Otherwise he would tell them to go to hell. Run off, marry the girl and leave them to drip tears till their eyes fell out. It was what Asher would have done, he thought. And because he saw it as being a choice that Asher might have made, it too caused him discomfort. If marrying Libby was taking no risks, it was also taking every risk. Asher’s life had unnerved him deeply; with a little twisting and turning he could think of it as his own. Way down, he had begun to bend an ear toward his parents’ objections. He was no longer so sure that he was seeing Libby as clearly as his uncle saw Patricia Ann, at least as he saw her in paint, if not in life. He did not know that he
wanted
to see that clearly. He only knew that he did not want merely to stick it right up in Libby; he wanted to love her.

Feeling something less than a daredevil, he listened to Uncle Jerry on the other end comforting him. “Paul, good luck then.

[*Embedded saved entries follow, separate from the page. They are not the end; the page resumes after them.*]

import Literature.Analysis.FluidPDE.QuasiSelfSimilarMoveSP02Slot
import Literature.Analysis.FluidPDE.QuasiSelfSimilarMoveSP03Slot
import HarnessLib

/-!
# Straight move: link between phases 2 and 3

Topic `Literature/Analysis/FluidPDE`. Emitted data / kernel certificates of the explicit straight generating
move (`S`) in the typed-chain model, under the contract of `PlanarGeneratorAssembly.lean`
(`acm_compatible_blocks_of_slots`). Generated by the author's emitter from the exact rational design;
no named facts, every theorem is decided in the kernel or assembled from decided chunks. [folklore]

## References

* G. Alberti, G. Crippa, A. L. Mazzucato, *Exponential self-similar mixing by incompressible
  flows*, J. Amer. Math. Soc. 32 (2019), 445–490, §8 (arXiv:1605.02090).
-/

noncomputable section

namespace Literature.Analysis.FluidPDE.QuasiSelfSimilar.MoveS

open PlanarKinematics QuasiSelfSimilar

set_option maxHeartbeats 4000000 in
/-- Kernel check of the forward cover entries, nodes `0 ≤ k < 25`. [folklore] -/
theorem cov02_c0 : ∀ k, 0 ≤ k → k < 25 → PhaseQ.coverEntryB P02 true P03 false k (rc02.getD k (0, [])) = true := by decide +kernel
/-- Kernel check of the forward cover entries (all nodes). [folklore] -/
theorem cov02 : ∀ k < 25, PhaseQ.coverEntryB P02 true P03 false k (rc02.getD k (0, [])) = true :=
  (forall_lt_of_chunk (forall_lt_zero fun k => PhaseQ.coverEntryB P02 true P03 false k (rc02.getD k (0, [])) = true) cov02_c0)
set_option maxHeartbeats 4000000 in
/-- Kernel check of the backward cover entries, nodes `0 ≤ k < 29`. [folklore] -/
theorem cov02'_c0 : ∀ k, 0 ≤ k → k < 29 → PhaseQ.coverEntryB P03 false P02 true k (rc02'.getD k (0, [])) = true := by decide +kernel
/-- Kernel check of the backward cover entries (all nodes). [folklore] -/
theorem cov02' : ∀ k < 29, PhaseQ.coverEntryB P03 false P02 true k (rc02'.getD k (0, [])) = true :=
  (forall_lt_of_chunk (forall_lt_zero fun k => PhaseQ.coverEntryB P03 false P02 true k (rc02'.getD k (0, [])) = true) cov02'_c0)

/-- Re-description of the boundary between phases 2 and 3. [folklore] -/
theorem redesc02 : PhaseQ.redescribeB P02 true P03 false rc02 rc02' = true :=
  PhaseQ.redescribeB_of_forall (by decide +kernel) (by decide +kernel) (by decide +kernel) (by decide +kernel)
    (by decide +kernel) (by decide +kernel) (by decide +kernel) (by rw [P02_K]; exact cov02) (by rw [P03_K]; exact cov02')

/-- Link test between slots 2 and 3. [folklore] -/
theorem link02 : Slot.linkB slot02 slot03 = true :=
  Slot.linkB_intro redesc02 (by decide +kernel) (by decide +kernel) (by decide +kernel)

end Literature.Analysis.FluidPDE.QuasiSelfSimilar.MoveS

end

I think that’s the only proper thing for any of us to say.”

“Thank you.”

“Tell Libby good luck too.” Jerry pronounced her name easily, and Paul knew they would like each other right off. “When will you be married?”

“Not till May. Around graduation.”

“Will I get to see you before you go back? I’d like to take you to dinner. I’ll invite Claire and her husband. She’d love to see you.”

“That’s very kind, Jerry. I’ll call Libby. I think tomorrow night, if you could, would be best for us. We were going to meet with news from both fronts.”

“How is she bearing up?”

“Fine,” Paul said, lying, as if he had to spare that two-time loser from any further knowledge of the hardships of loving.

“I know I’ve got character in my face, but won’t someone say I’m pretty?” Well, on the steps of the Plaza, with all that swank hurrying by, she had her wish. Character had been bled from her for the evening, and in its place was prettiness. She had made up her eyes heavily, and managed even to reduce the proud leap of her nose—its sailing proportions were lost beneath the great mast of her black hair, which was piled atop her head, revealing a slender boyish back of the head. The doorman bowed and opened the door for both the lady and her escort, who even in dark suit and tie made a slightly seedy appearance—seedy perhaps only by comparison to the glitter and chic of the slender girl beside him.